Art

A Van Gogh scholar has found the exact location depicted in the artist’s final painting.

Justin Kamp
Jul 28, 2020 5:20PM, via New York Times

Vincent van Gogh, Tree Roots, 1890. Courtesy the Van Gogh Museum, Amsterdam, via Wikimedia Commons.

A researcher in France believes he has found the location where Vincent Van Gogh created what some believe to be his final painting—the unfinished Tree Roots (1890). Van Gogh purportedly began painting the canvas on July 27th, 1890, the day he suffered a gunshot wound that would ultimately kill him two days later. Wouter van der Veen, the scientific director of the Van Gogh Institute, recently discovered that the work was likely painted on Rue Daubigny, a main road in Auvers-sur-Oise, a provincial town 20 miles north of Paris where Van Gogh spent his last months.

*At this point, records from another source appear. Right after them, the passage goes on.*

import Summits.KontsevichZagierPeriods.KontsevichZagierPeriods.Theorems.LinRedNormalFormArrangementNormalFormStubSeparateZeroGapBound
import Summits.KontsevichZagierPeriods.KontsevichZagierPeriods.Theorems.LinRedNormalFormArrangementNormalFormStubSeparateZeroPieces

/-!
# Stub `stub_separateZero` (crux `ArrangementNormalForm`, line `janus-bands`) — part `PieceBound`

The pointwise bound on a GOOD piece (`abs_LB_le`): gap by gap via `gap_bound`, with the global
base majorant `Emaj S θ n y = (1 + ∑_{c,c'∈S} |c(y) − c'(y)|^{-θ})^n`; measurability of the data;
the finite set `Ybad` of base points where two distinct atoms agree.
-/

noncomputable section

open Set MeasureTheory
open Literature.NumberTheory.Transcendental
open scoped ENNReal

namespace Summit.KontsevichZagierPeriods.ArrangementNormalForm.JanusBands

namespace SepZero

/-! ### The bound on a piece -/

variable {k : ℕ} {S : Finset Atom}

/-- The base majorant `(1 + ∑_{c,c' ∈ S} |c(y) − c'(y)|^{-θ})^n`. -/
def Emaj (S : Finset Atom) (θ : ℝ) (n : ℕ) (y : ℝ) : ℝ :=
  (1 + ∑ c ∈ S, ∑ c' ∈ S, |av c y - av c' y| ^ (-θ)) ^ n

/-- The double sum in `Emaj` is nonnegative. -/
theorem Emaj_sum_nonneg (S : Finset Atom) (θ y : ℝ) :
    0 ≤ ∑ c ∈ S, ∑ c' ∈ S, |av c y - av c' y| ^ (-θ) :=
  Finset.sum_nonneg fun _ _ => Finset.sum_nonneg fun _ _ => Real.rpow_nonneg (abs_nonneg _) _

/-- A single term is bounded by the double sum. -/
theorem term_le_Emaj_sum {c c' : Atom} (hc : c ∈ S) (hc' : c' ∈ S) (θ y : ℝ) :
    |av c y - av c' y| ^ (-θ) ≤ ∑ c ∈ S, ∑ c' ∈ S, |av c y - av c' y| ^ (-θ) := by
  calc |av c y - av c' y| ^ (-θ) ≤ ∑ c'' ∈ S, |av c y - av c'' y| ^ (-θ) :=
        Finset.single_le_sum (f := fun c'' => |av c y - av c'' y| ^ (-θ))
          (fun _ _ => Real.rpow_nonneg (abs_nonneg _) _) hc'
    _ ≤ ∑ c ∈ S, ∑ c' ∈ S, |av c y - av c' y| ^ (-θ) :=
        Finset.single_le_sum (f := fun c => ∑ c'' ∈ S, |av c y - av c'' y| ^ (-θ))
          (fun _ _ => Finset.sum_nonneg fun _ _ => Real.rpow_nonneg (abs_nonneg _) _) hc

/-- A piece is GOOD for the letters `a` if no bottom letter is literally its lower enclosing atom
and no top letter its upper enclosing atom. -/
def Good (a : Fin k → Option Atom) (π : Piece k S) : Prop :=
  ∀ i c, a i = some c → (π.β i = i → c ≠ π.V i) ∧ (π.τ i = i → c ≠ π.W i)

variable {D : Set (Fin (1 + k) → ℝ)} {π : Piece k S} {z : Fin (1 + k) → ℝ}

/-- Facts about a coordinate `i` of the gap with bottom `b`. -/
theorem fiber_facts (hz : z ∈ pset D S π) {i b : Fin k} (hi : π.β i = b) :
    av (π.V b) (z (bo k)) = av (π.V i) (z (bo k)) ∧ av (π.W b) (z (bo k)) = av (π.W i) (z (bo k)) ∧
      π.β b = b ∧ π.τ i = π.τ b := by
  have hV : av (π.V b) (z (bo k)) = av (π.V i) (z (bo k)) := by
    have := (hz.2.2.2.1 i).1; rwa [hi] at this
  refine ⟨hV, W_eq_of_V_eq hz hV, ?_, (hz.2.2.2.2.2 i b hV.symm).2⟩
  have := (beta_beta hz i).1; rwa [hi] at this

/-- **Pointwise bound on a good piece**, gap by gap via `gap_bound`. -/
theorem abs_LB_le (a : Fin k → Option Atom) (ha : ∀ i c, a i = some c → c ∈ S)
    (hz : z ∈ pset D S π) (hgood : Good a π)
    (hy : ∀ c ∈ S, ∀ c' ∈ S, c ≠ c' → av c (z (bo k)) ≠ av c' (z (bo k)))
    {θ cx Lw : ℝ} (hθ0 : 0 < θ) (hθ1 : θ ≤ 1) (hcx0 : 0 ≤ cx) (hcx1 : cx ≤ 1)
    (hcard : (k : ℝ) * (1 - cx) + (1 - θ) ≤ cx)
    (hLw : ∀ i, av (π.W i) (z (bo k)) - av (π.V i) (z (bo k)) ≤ Lw) (h1Lw : 1 ≤ Lw) :
    |LB a z| ≤ Emaj S θ (2 * k) (z (bo k)) * Lw ^ k *
      ∏ i, omg cx ((z (fc i) - av (π.V i) (z (bo k))) /
        (av (π.W i) (z (bo k)) - av (π.V i) (z (bo k)))) /
        (av (π.W i) (z (bo k)) - av (π.V i) (z (bo k))) := by
  classical
  set y := z (bo k) with hydef
  set Sg := ∑ c ∈ S, ∑ c' ∈ S, |av c y - av c' y| ^ (-θ) with hSg
  have hSg0 : 0 ≤ Sg := Emaj_sum_nonneg S θ y
  set P : Fin k → ℝ := fun i => omg cx ((z (fc i) - av (π.V i) y) /
    (av (π.W i) y - av (π.V i) y)) / (av (π.W i) y - av (π.V i) y) with hP
  set fib : Fin k → Finset (Fin k) := fun b => Finset.univ.filter (fun i => π.β i = b) with hfib
  -- the bound on one gap
  have hgap : ∀ b, ∏ i ∈ fib b, |(a i).elim 1 (fun c => 1 / (z (fc i) - av c y))| ≤
      (1 + Sg) ^ 2 * Lw ^ (fib b).card * ∏ i ∈ fib b, P i := by
    intro b
    by_cases hne : (fib b).Nonempty
    swap
    · rw [Finset.not_nonempty_iff_eq_empty.1 hne]
      simp only [Finset.prod_empty, Finset.card_empty, pow_zero, mul_one]
      nlinarith
    obtain ⟨i₀, hi₀⟩ := hne
    have hi₀b : π.β i₀ = b := (Finset.mem_filter.1 hi₀).2
    obtain ⟨-, -, hbb, -⟩ := fiber_facts hz hi₀b
    have hmem : ∀ i, i ∈ fib b ↔ π.β i = b := fun i => by simp [hfib]
    set v := av (π.V b) y with hv
    set w := av (π.W b) y with hw
    have hvw : v < w := by have := hz.2.1 b; simp only [hv, hw]; linarith [this.1, this.2]
    have hτmem : π.τ b ∈ fib b := (hmem _).2 ((tau_tau hz b).1.trans hbb)
    have hbmem : b ∈ fib b := (hmem b).2 hbb
    have hvals : ∀ i ∈ fib b, v = av (π.V i) y ∧ w = av (π.W i) y ∧ π.τ i = π.τ b := by
      intro i hi
      obtain ⟨hV, hW, -, hτ⟩ := fiber_facts hz ((hmem i).1 hi)
      exact ⟨hV, hW, hτ⟩
    have hcard' : ((fib b).card : ℝ) * (1 - cx) + (1 - θ) ≤ cx := by
      have h1 : ((fib b).card : ℝ) ≤ k := by
        have := Finset.card_le_univ (fib b)
        rw [Fintype.card_fin] at this
        exact_mod_cast this
      nlinarith
    have key := gap_bound (fib b) (fun i => z (fc i)) (fun i => (a i).map (fun c => av c y)) hvw
      hbmem hτmem (fun i hi => ?_) (fun i hi => ?_) (fun i hi => ?_) (fun i hi c' hc' => ?_)
      (fun c' hc' hle => ?_) (fun c' hc' hle => ?_) hθ0 hθ1 hcx0 hcx1 hcard' (hLw b) h1Lw
    rotate_left
    · obtain ⟨hV, hW, -⟩ := hvals i hi
      rw [hV, hW]; exact hz.2.1 i
    · have := beta_le hz i
      rwa [(hmem i).1 hi] at this
    · have := le_tau hz i
      rwa [(hvals i hi).2.2] at this
    · obtain ⟨c, hc, rfl⟩ := Option.map_eq_some_iff.1 hc'
      obtain ⟨hV, hW, -⟩ := hvals i hi
      rw [hV, hW]
      exact atom_outside hz i (ha i c hc)
    · obtain ⟨c, hc, rfl⟩ := Option.map_eq_some_iff.1 hc'
      have hne : c ≠ π.V b := (hgood b c hc).1 hbb
      exact lt_of_le_of_ne hle (hy c (ha b c hc) _ (π.V_mem b) hne)
    · obtain ⟨c, hc, rfl⟩ := Option.map_eq_some_iff.1 hc'
      have hne : c ≠ π.W (π.τ b) := (hgood (π.τ b) c hc).2 (tau_tau hz b).2
      have hw' : w = av (π.W (π.τ b)) y := (hvals _ hτmem).2.1
      rw [hw'] at hle ⊢
      exact lt_of_le_of_ne hle (hy c (ha _ c hc) _ (π.W_mem _) hne).symm
    -- rewrite both sides of `key`
    have hlhs : ∀ i, |((a i).map (fun c => av c y)).elim 1 (fun c => 1 / (z (fc i) - c))| =
        |(a i).elim 1 (fun c => 1 / (z (fc i) - av c y))| := fun i => by cases a i <;> rfl
    simp only [hlhs] at key
    have hFA : ((a b).map (fun c => av c y)).elim 1 (fun c => 1 + |v - c| ^ (-θ)) ≤ 1 + Sg := by
      cases hab : a b with
      | none => simp only [Option.map_none, Option.elim]; linarith
      | some c =>
        simp only [Option.map_some, Option.elim]
        linarith [term_le_Emaj_sum (π.V_mem b) (ha b c hab) θ y]
    have hFB : ((a (π.τ b)).map (fun c => av c y)).elim 1 (fun c => 1 + |c - w| ^ (-θ)) ≤ 1 + Sg := by
      cases hab : a (π.τ b) with
      | none => simp only [Option.map_none, Option.elim]; linarith
      | some c =>
        simp only [Option.map_some, Option.elim]
        linarith [term_le_Emaj_sum (ha _ c hab) (π.W_mem b) θ y]
    have hFB1 : 0 ≤ ((a (π.τ b)).map (fun c => av c y)).elim 1 (fun c => 1 + |c - w| ^ (-θ)) := by
      cases a (π.τ b) with
      | none => simp
      | some c => simpa using add_nonneg zero_le_one (Real.rpow_nonneg (abs_nonneg (av c y - w)) (-θ))
    have hPeq : ∏ i ∈ fib b, omg cx ((z (fc i) - v) / (w - v)) / (w - v) = ∏ i ∈ fib b, P i := by
      refine Finset.prod_congr rfl fun i hi => ?_
      obtain ⟨hV, hW, -⟩ := hvals i hi
      simp only [hP, ← hV, ← hW]
    have hPge : 0 ≤ ∏ i ∈ fib b, P i := by
      rw [← hPeq]
      refine Finset.prod_nonneg fun i hi => div_nonneg (omg_nonneg _ ?_ ?_) (by linarith)
      · obtain ⟨hV, hW, -⟩ := hvals i hi
        have := hz.2.1 i; rw [← hV, ← hW] at this
        exact div_nonneg (by linarith [this.1]) (by linarith)
      · obtain ⟨hV, hW, -⟩ := hvals i hi
        have := hz.2.1 i; rw [← hV, ← hW] at this
        rw [div_le_one (by linarith)]; linarith [this.2]
    rw [hPeq] at key
    refine key.trans ?_
    refine mul_le_mul_of_nonneg_right (mul_le_mul_of_nonneg_right ?_ (pow_nonneg (by linarith) _)) hPge
    rw [sq]
    exact mul_le_mul hFA hFB hFB1 (by linarith)
  -- assemble over the gaps
  have hL : |LB a z| = ∏ b, ∏ i ∈ fib b, |(a i).elim 1 (fun c => 1 / (z (fc i) - av c y))| := by
    rw [LB, Finset.abs_prod]
    exact (Finset.prod_fiberwise Finset.univ π.β _).symm
  have hR : ∏ i, P i = ∏ b, ∏ i ∈ fib b, P i := (Finset.prod_fiberwise Finset.univ π.β P).symm
  have hLw' : Lw ^ k = ∏ b, Lw ^ (fib b).card := by
    rw [Finset.prod_pow_eq_pow_sum, ← Finset.card_eq_sum_card_fiberwise (fun i _ => Finset.mem_univ (π.β i)),
      Finset.card_univ, Fintype.card_fin]
  have hE : Emaj S θ (2 * k) y = ∏ _b : Fin k, (1 + Sg) ^ 2 := by
    rw [Finset.prod_const, Finset.card_univ, Fintype.card_fin, ← pow_mul, Emaj]
  change |LB a z| ≤ Emaj S θ (2 * k) y * Lw ^ k * ∏ i, P i
  rw [hL, hR, hLw', hE, ← Finset.prod_mul_distrib, ← Finset.prod_mul_distrib]
  exact Finset.prod_le_prod (fun b _ => Finset.prod_nonneg fun i _ => abs_nonneg _) fun b _ => hgap b

/-! ### Measurability -/

/-- Atom values are measurable in `y`. -/
theorem measurable_av (c : Atom) : Measurable (av c) :=
  (measurable_const.mul measurable_id).add_const _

According to van der Veen, the titular roots in Van Gogh’s painting were the key in identifying exactly where the work was created. The gnarled stumps and logs depicted in Van Gogh’s painting are still visible on a hillside roughly 500 feet from the inn that the artist stayed in during his final months; a fact that van der Veen discovered when looking at a century-old postcard of the town and seeing a similarity between the photographed logs and Van Gogh’s renderings.

This discovery may provide Van Gogh scholars with greater insight into the artist’s final days, as well as more concrete evidence that Tree Roots is, in fact, his final work. There is dispute over which work he painted last, as well as the nature of the gunshot wound that led to his death, which scholars variously attribute to either suicide and homicide. By discovering that the location of Tree Roots was so close to Van Gogh’s residence, van der Veen believes that he can now more fully build the events of the artist’s final day spent painting.